Mark Loosmore of AT8 Group reveals how providers are responding to the FSA's recent paper on risk and suitability.
Over the past few weeks, we have reviewed the platform market and seen a wide range of functionality and features. One area of functionality that has exhibited polarised approaches is the inclusion of attitude to risk (ATR) questionnaires.
Given the interest in ATRs generated by the FSA’s January 2011 paper on risk and suitability, it is worth exploring the issue further to see how the different platforms, product providers and third-party tools are responding.
On or off platform?
When looking at whether the tools should exist on or off platform, the crux of the argument is whether one accepts the legitimacy of having a single platform strategy for all clients’ needs. Despite the headline interpretation, we believe the FSA paper CP10/29 has been explicit in saying that a single platform for all clients for all investments is unlikely (but not impossible).

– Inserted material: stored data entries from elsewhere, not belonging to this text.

/-- **The top weight is the character, generic form** (LR17 §6, the character of `ℓ_2`; Lemma 3.1
+ Lemma 3.3): `A` an affine determinantal representation of `f ≠ 0` with regular constant part
(`rank Ã(0) = n - 1`), `γ · f = χ f`, `(g, h)` an exact lift of `γ`; if `h` has weight `γ₀` on
`ker Λ` and `β_top` is the weight of `g` on `ℂⁿ / range Λ`, then `β_top = χ γ₀` (the tree's
`top_eq_character_mul` is the case `f = perm_m`). [cite: LandsbergRessayre2017, §6] -/
theorem top_eq_mul_of_linSubst_eq (hn : 0 < n) (hdetA : A.det = f) (hf : f ≠ 0)
    (hrank : (constPart A).rank = n - 1)
    {γ : GL (Fin m × Fin m) ℂ} {χ : ℂ}
    (hχ : linSubst (Fin m × Fin m) ℂ (γ : Matrix (Fin m × Fin m) (Fin m × Fin m) ℂ) f = C χ * f)
    {g h : GL (Fin n) ℂ}
    (hgh : Matrix.linSubstEntries γ A =
      (g : Matrix (Fin n) (Fin n) ℂ).map C * A * ((h⁻¹ : GL (Fin n) ℂ) : Matrix (Fin n) (Fin n) ℂ).map C)
    {γ₀ βt : ℂ}
    (hγ₀ : LinearMap.ker (Matrix.toLin' (constPart A)) ≤
      maxGenEigenspace (Matrix.toLin' (h : Matrix (Fin n) (Fin n) ℂ)) γ₀)
    (hβ : ∀ β, β ≠ βt → maxGenEigenspace (Matrix.toLin' (g : Matrix (Fin n) (Fin n) ℂ)) β ≤
      LinearMap.range (Matrix.toLin' (constPart A))) :
    βt = χ * γ₀ := by
  have e1 : (g : Matrix (Fin n) (Fin n) ℂ) * constPart A = constPart A * (h : Matrix (Fin n) (Fin n) ℂ) :=
    mul_constPart_eq_of_linSubstEntries_eq hgh
  have hchar := det_mul_det_inv_eq_of_linSubst_eq hdetA hf hχ hgh
  have hid := det_mul_eq_det_mul_top hn hrank e1 hγ₀ hβ
  -- `det h ≠ 0` and `det h⁻¹ = (det h)⁻¹`
  have hhdet : (h : Matrix (Fin n) (Fin n) ℂ).det * ((h⁻¹ : GL (Fin n) ℂ) : Matrix (Fin n) (Fin n) ℂ).det = 1 := by
    rw [← Matrix.det_mul, ← Units.val_mul, mul_inv_cancel, Units.val_one, Matrix.det_one]
  have hh0 : (h : Matrix (Fin n) (Fin n) ℂ).det ≠ 0 := left_ne_zero_of_mul_eq_one hhdet
  -- `det g = χ det h`
  have hg : (g : Matrix (Fin n) (Fin n) ℂ).det = χ * (h : Matrix (Fin n) (Fin n) ℂ).det := by
    calc (g : Matrix (Fin n) (Fin n) ℂ).det
        = (g : Matrix (Fin n) (Fin n) ℂ).det * ((h : Matrix (Fin n) (Fin n) ℂ).det *
            ((h⁻¹ : GL (Fin n) ℂ) : Matrix (Fin n) (Fin n) ℂ).det) := by rw [hhdet, mul_one]
      _ = ((g : Matrix (Fin n) (Fin n) ℂ).det * ((h⁻¹ : GL (Fin n) ℂ) : Matrix (Fin n) (Fin n) ℂ).det) *
            (h : Matrix (Fin n) (Fin n) ℂ).det := by ring
      _ = χ * (h : Matrix (Fin n) (Fin n) ℂ).det := by rw [hchar]
  rw [hg] at hid
  -- cancel `det h`
  have : (h : Matrix (Fin n) (Fin n) ℂ).det * (χ * γ₀) = (h : Matrix (Fin n) (Fin n) ℂ).det * βt := by
    rw [← hid]; ring
  exact (mul_left_cancel₀ hh0 this).symm

/-- **The top weight of a lift is the character, unconditionally, generic form**: with the data of
`top_eq_mul_of_linSubst_eq`, EVERY weight space `E β` of `g` with `β ≠ χ γ₀` lies in `range Λ`
(the tree's `maxGenEigenspace_le_range_of_ne_character` is the case `f = perm_m`).
[cite: LandsbergRessayre2017, §6] -/
theorem maxGenEigenspace_le_range_of_linSubst_eq (hn : 0 < n) (hdetA : A.det = f) (hf : f ≠ 0)
    (hrank : (constPart A).rank = n - 1)
    {γ : GL (Fin m × Fin m) ℂ} {χ : ℂ}
    (hχ : linSubst (Fin m × Fin m) ℂ (γ : Matrix (Fin m × Fin m) (Fin m × Fin m) ℂ) f = C χ * f)
    {g h : GL (Fin n) ℂ}
    (hgh : Matrix.linSubstEntries γ A =
      (g : Matrix (Fin n) (Fin n) ℂ).map C * A * ((h⁻¹ : GL (Fin n) ℂ) : Matrix (Fin n) (Fin n) ℂ).map C)
    {γ₀ : ℂ}
    (hγ₀ : LinearMap.ker (Matrix.toLin' (constPart A)) ≤
      maxGenEigenspace (Matrix.toLin' (h : Matrix (Fin n) (Fin n) ℂ)) γ₀) :
    ∀ β, β ≠ χ * γ₀ →
      maxGenEigenspace (Matrix.toLin' (g : Matrix (Fin n) (Fin n) ℂ)) β ≤
        LinearMap.range (Matrix.toLin' (constPart A)) := by
  have e1 : (g : Matrix (Fin n) (Fin n) ℂ) * constPart A = constPart A * (h : Matrix (Fin n) (Fin n) ℂ) :=
    mul_constPart_eq_of_linSubstEntries_eq hgh
  obtain ⟨βt, hβt⟩ := exists_top_of_map_range_le (Matrix.toLin' (constPart A))
    (Matrix.toLin' (g : Matrix (Fin n) (Fin n) ℂ)) (map_range_toLin'_le e1)
    (finrank_ker_toLin'_eq_one hn hrank)
  have := top_eq_mul_of_linSubst_eq hn hdetA hf hrank hχ hgh hγ₀ hβt
  rw [← this]
  exact hβt

end Character

section TwoSided

variable {m n : ℕ} {f : MvPolynomial (Fin m × Fin m) ℂ}
  {A : Matrix (Fin n) (Fin n) (MvPolynomial (Fin m × Fin m) ℂ)}

/-- **The two-sided torus datum of a regular equivariant representation, with all count
hypotheses, generic form** (LR17 §6 for Thm. 2.1 / Thm. 2.13; the tree's `exists_torusData₂` with
`perm_m ↦ f`): for `A` a REGULAR affine determinantal representation of `f` over `ℂ` of size
`n ≥ 1`, equivariant (exact lifts) for the monomial pairs `permSymmetrySubst`, with `f(v) ≠ 0` for
some `v` and `f` rescaled by the torus through its character
(`(diag(d) ⊗ diag(e)) · f = (∏ d ∏ e) f`), there is a `TorusData₂` on `ℂⁿ` with `Λ = Ã(0)`,
`A k j = A_{kj}` such that (i) `dim ker Λ = 1`, (ii) some member of the pencil is injective,
(iii) every permutation pair `(σ, π)` has an exact `Lift₂`, and (iv) the top weight is `wt 1`:
`β ≠ wt (1,…,1) ⇒ E β ⊆ range Λ`. [cite: LandsbergRessayre2017, §6] -/
theorem exists_torusData₂_of_isRegular
    (hA : IsEquivariantDetRepr (permSymmetrySubst ℂ m) f A) (hreg : IsRegularDetRepr f A)
    (hn : 0 < n)
    (hχ : ∀ d e : Fin m → ℂ,
      linSubst (Fin m × Fin m) ℂ (Matrix.diagonal d ⊗ₖ Matrix.diagonal e) f = C ((∏ k, d k) * ∏ j, e j) * f)
    {v : Fin m × Fin m → ℂ} (hv : MvPolynomial.eval v f ≠ 0) :
    ∃ D : TorusData₂ m (Fin n → ℂ),
      D.Λ = Matrix.toLin' (constPart A) ∧
      D.A = (fun k j => Matrix.toLin' (coeffMat A (k, j))) ∧
      D.r = primes₂ m ∧
      Module.finrank ℂ (LinearMap.ker D.Λ) = 1 ∧
      (∃ x : Fin m → Fin m → ℂ, Function.Injective (D.Λ + ∑ k, ∑ j, x k j • D.A k j)) ∧
      (∀ σ π : Equiv.Perm (Fin m), Nonempty (Lift₂ D.Λ D.A σ π fun _ => (1 : ℂ))) ∧
      (∀ β, β ≠ D.wt (fun _ => 1) → D.E β ≤ LinearMap.range D.Λ) := by
  classical
  have haff : ∀ r c, (A r c).totalDegree ≤ 1 := hA.1.1
  have hdet : A.det = f := hA.1.2
  have hf : f ≠ 0 := ne_zero_of_eval_ne_zero hv
  have hrank : (constPart A).rank = n - 1 := hreg.2
  set Λm : Matrix (Fin n) (Fin n) ℂ := constPart A with hΛm
  set Am : Fin m → Fin m → Matrix (Fin n) (Fin n) ℂ := fun k j => coeffMat A (k, j) with hAm
  -- the torus pair `diag(p) ⊗ diag(q)` with `p ⊔ q = primes₂ m`, and its lift
  set r : Fin m ⊕ Fin m → ℕ := primes₂ m with hr
  set d : Fin m → ℂ := fun k => (r (Sum.inl k) : ℂ) with hd
  set e : Fin m → ℂ := fun j => (r (Sum.inr j) : ℂ) with he
  have hd0 : ∀ i, d i ≠ 0 := fun i => primes₂_cast_ne_zero m _
  have he0 : ∀ i, e i ≠ 0 := fun i => primes₂_cast_ne_zero m _
  obtain ⟨P, Q, hPQ, hΛ, hkj⟩ := exists_torusPair_matrices hA d e hd0 he0
  have hc : ∀ x : Fin m ⊕ Fin m, ((fun x => (r x : ℂ)) x) ≠ 0 := fun x => primes₂_cast_ne_zero m x
  have hkj' : ∀ k j, (P : Matrix (Fin n) (Fin n) ℂ) * Am k j =
      ((fun x => (r x : ℂ)) (Sum.inl k) * (fun x => (r x : ℂ)) (Sum.inr j)) •
        (Am ((1 : Equiv.Perm (Fin m)) k) ((1 : Equiv.Perm (Fin m)) j) * (Q : Matrix (Fin n) (Fin n) ℂ)) :=
    fun k j => hkj k j
  let L : Lift₂ (Matrix.toLin' Λm) (fun k j => Matrix.toLin' (Am k j)) 1 1 (fun x => (r x : ℂ)) :=
    lift₂OfMatrices Λm Am 1 1 _ hc P Q hΛ hkj'
  -- regularity: the kernel of `Λ` is a line, `C` acts on it by `γ₀`
  have hK : Module.finrank ℂ (LinearMap.ker (Matrix.toLin' Λm)) = 1 := finrank_ker_toLin'_eq_one hn hrank
  obtain ⟨γ₀, hγ₀, hker⟩ := exists_eigenvalue_of_finrank_ker_eq_one _ L.C L.map_ker_eq hK
  -- the datum
  let D : TorusData₂ m (Fin n → ℂ) :=
    { Λ := Matrix.toLin' Λm, A := fun k j => Matrix.toLin' (Am k j), r := r,
      prime := primes₂_prime m, r_inj := primes₂_injective m, L := L, γ₀ := γ₀, ker_le := hker,
      γ₀_ne := hγ₀ }
  refine ⟨D, rfl, rfl, rfl, hK, exists_injective_member_of_eval_ne_zero haff hdet hv,
    fun σ π => nonempty_lift₂_permPair hA σ π, ?_⟩
  -- (iv) the top weight is the character
  have htop := maxGenEigenspace_le_range_of_linSubst_eq hn hdet hf hrank
    (γ := Matrix.GeneralLinearGroup.kronecker (diagUnit ℂ d hd0) (diagUnit ℂ e he0))
    (by rw [coe_kronecker_diagUnit d e hd0 he0]; exact hχ d e) hPQ hker
  have hwt : D.wt (fun _ => 1) = ((∏ k, d k) * ∏ j, e j) * γ₀ := by
    show γ₀ * ∏ x, (r x : ℂ) ^ (fun _ : Fin m ⊕ Fin m => 1) x = ((∏ k, d k) * ∏ j, e j) * γ₀
    simp only [pow_one]
    rw [Fintype.prod_sum_type, mul_comm]
  intro β hβ
  rw [hwt] at hβ
  exact htop β hβ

If we accept that an adviser is likely to use on- and off-platform solutions and that the platform strategy uses a primary platform and two alternative supporting platforms, then it follows that to offer advice consistently across all clients without bias towards a platform choice (which TCF demands), an off-platform ATR is desirable.

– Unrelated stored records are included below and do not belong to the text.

import Literature.Computability.AlgebraicComplexity.GlobalStageThreeRegions
import Literature.Computability.AlgebraicComplexity.CertifiedEntropyNumerics
import HarnessLib

/-!
# The exponent of a region of the global stage at rational data: closed form and kernel certificate
(Vassilevska Williams–Xu–Xu–Zhou 2024, Prop. 5.1 / Thm. 5.3 at the parameters of §8) — proved

Topic `Literature/Computability/AlgebraicComplexity`.  Thm. 5.3 of Vassilevska Williams–Xu–Xu–Zhou,
*New bounds for matrix multiplication: from alpha to omega* (SODA 2024, arXiv:2307.07970) is in the
tree at fixed types with explicit errors (`GlobalStageThreeRegions.vxxz2024_thm53`, one region:
`vxxz2024_thm53_regionDatum`; asymptotic form `GlobalStageAsymptotic.vxxz2024_thm53_asymptotic`): a
region datum `D : RegionDatum c n` (joint type `Q`, `∑ Q = n`, a triple of type `Q`, target split
distributions `γ_X, γ_Y, γ_Z`) yields `log₂(κ+1) ≥ n (E(D) − epsLoss c ε) − thm53Err c n` copies of its
`ε`-interface tensor, `E(D) = min{H(α_X) − P_α, H(α_Y) − P_α, H(γ̄_Z) − λ_Z, H(α)}` at `α = Q/n`
(`RegionDatum.exponent`).  §8 of the paper ("we include the code that we used to produce the
parameters and verify that the parameters satisfy all the constraints") evaluates these exponents
at NUMERICAL parameters `α, γ`.  This file is the bridge from rational parameters to the theorem —
the global-stage part of a kernel-checked §8 certificate — with everything PROVED (the definitions
are the data formats, the closed forms and the Boolean checker):

* `RegionWeights c` — rational data of one region (natural joint weights `W`, `α = W/d`, `d = ∑ W`;
  natural tables `G_X, G_Y, G_Z` of split distributions over a common denominator `g`), its
  kernel-decidable `valid`ity, and **`RegionWeights.datum hv m : RegionDatum c (m·d)`** — the datum of
  joint type `m · W` (so `Q/n = α` exactly for every `m`), a triple of that type (by choice;
  `jointTypeClass_nonempty`) and the split distributions `G/g` (`tableGamma`);
* the **closed form** `RegionWeights.exponent` of `E` at the rational data — `H(W_X/d)`, `H(W_Y/d)`,
  `H(W/d)`, `max_{D(W/d)} H` on the level support, `H(θ/(dg))` for the natural weights
  `θ(k',σ) = ∑_{i+j+k'=2c} W(i,j,k') G_Z(i,j,k')(σ)` of `γ̄_Z = ∑ α γ_Z` (`thetaWeights`), and
  `λ_Z = ∑_{i=0∨j=0} α(i,j,k) H(γ_{Z,i,j,k}) + ∑_k α(+,+,k) H(γ̄_{Z,+,+,k})` with the natural weights
  `ppGammaWeights k` of `γ̄_{Z,+,+,k}` over `g · W(+,+,k)` (`lambda`) — and
  **`exponent_datum : (w.datum hv m).exponent = w.exponent`** for every `m ≥ 1` (via the printed
  formulas `targetPairDist_eq_sum_alpha`, `targetLambda_eq_sum_alpha` for `γ̄_Z` and `λ_Z` at an
  `α`-consistent triple, of independent use);
* `ExponentCert c`, **`RegionWeights.check`** and **`le_exponent_of_check : w.check C = true →
  E₀/B ≤ w.exponent`** — a certificate (common denominator `B`; integer numerators of lower bounds for
  `H(α_X), H(α_Y), H(α), H(γ̄_Z)`, of upper bounds for `max_D H` at positive rational dual multipliers
  and for the class entropies entering `λ_Z`; the claimed `E₀`) checked with the kernel certificates
  of `CertifiedEntropyNumerics.lean` (`entropyGeCheck`, `entropyLeCheck`, `maxEntLeCheck`) and integer
  arithmetic; `check_of_parts` reassembles the check from its conjuncts (at the size of the paper,
  `c = 4`, each conjunct is a separate `decide +kernel` of a few seconds to a minute);
* **`vxxz2024_thm53_certified`** — Thm. 5.3 (one region) at certified rational data: for every
  `m ≥ 1` and `0 ≤ ε ≤ 1`, `inputCopies c (md)` copies of `(CW_q^{⊗c})^{⊗md}` restrict to `κ` copies
  of the `ε`-interface tensor of `w.datum m` with `log₂(κ+1) ≥ md (E₀/B − epsLoss c ε) − thm53Err c (md)`.

A toy instance at `c = 1` is checked in the kernel at the end of the file.  The other two parts of
the §8 certificate (the constituent stages, Thms. 6.1/6.3, and the final rate inequality of
Algorithm 1, cf. `LaserAlgorithmAssembly.cw5Certificate_of_rates`) are not in this file.

## References

* V. Vassilevska Williams, Y. Xu, Z. Xu, R. Zhou, *New bounds for matrix multiplication: from alpha
  to omega*, SODA 2024, arXiv:2307.07970 (held: `paper:arxiv-2307.07970`): §5 preamble (`α(+,+,k)`,
  `γ̄_Z`, `γ̄_{Z,+,+,k}`, `λ_Z`, `P_α`), Prop. 5.1 (`E₁`), Thm. 5.3, Def. 5.15, §8 (numerical
  verification; parameters at https://osf.io/7wgh2/). [VassilevskaWilliamsXuXuZhou2024]
* F. Le Gall, *Powers of tensors and fast matrix multiplication*, ISSAC 2014, arXiv:1401.7714, §6
  (verification of numerical solutions at rational points). [LeGall2014]
-/

noncomputable section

On the face of it, this logic works. But if the asset allocation is then performed on a platform, a question arises of how easy is it to match the risk categorisation identified by an independent ATR with the investment selection on a platform that may be using an asset allocation tool with different methodologies or terminology.
There is no easy answer other than to make sure the adviser fully understands the risk definitions and does not use the ATR categorisation as a definitive answer.
Advisers should use the ATR categorisations to support their own knowledge and experience in the process of risk assessment and always include active conversation with the client to ensure the risk profiling result fits their needs and objectives.
Review of the ATR market
To guide our understanding of the ATR and asset allocation tools available, AT8 reviewed the market, sending a questionnaire to 22 organisations including platform operators, product providers, practice management systems, financial planning tools and ATR specialists. We also examined responses sent to the FSA by some of the specialist ATR tool vendors to get an insight into how vendors view the FSA paper. Our findings are compiled in a commercial report released earlier this month.
The responses show that, on the whole, the technology tools meet many of the issues raised by the FSA. One area where the FSA methodology met with consistent criticism from specialist vendors was that the review did not assess the use of psychometric methodologies in assessing customer attitudes. However, it was noticeable that ATR tool vendors have taken the FSA report seriously and are producing formal responses as well as making immediate changes to their software to support advisers dealings with customers.
Responses to the FSA guidelines
Last month saw Financial Express update its newly acquired eValue FE solution to meet the FSA’s guidance and embed the tool into its flagship product, Financial Express Analytics. The update also coincided with a revamp of Analytics, including a much improved user interface.
Barrie & Hibbert does not have a software solution in the same sense to release. It works in partnership with other software firms to create tailored solutions but remains confident that the Byrne-Blake psychometric ATR questionnaire meets the FSA’s requirements. In addition, Barrie & Hibbert has responded to the FSA with a comprehensive point-by-point response to the report’s key findings.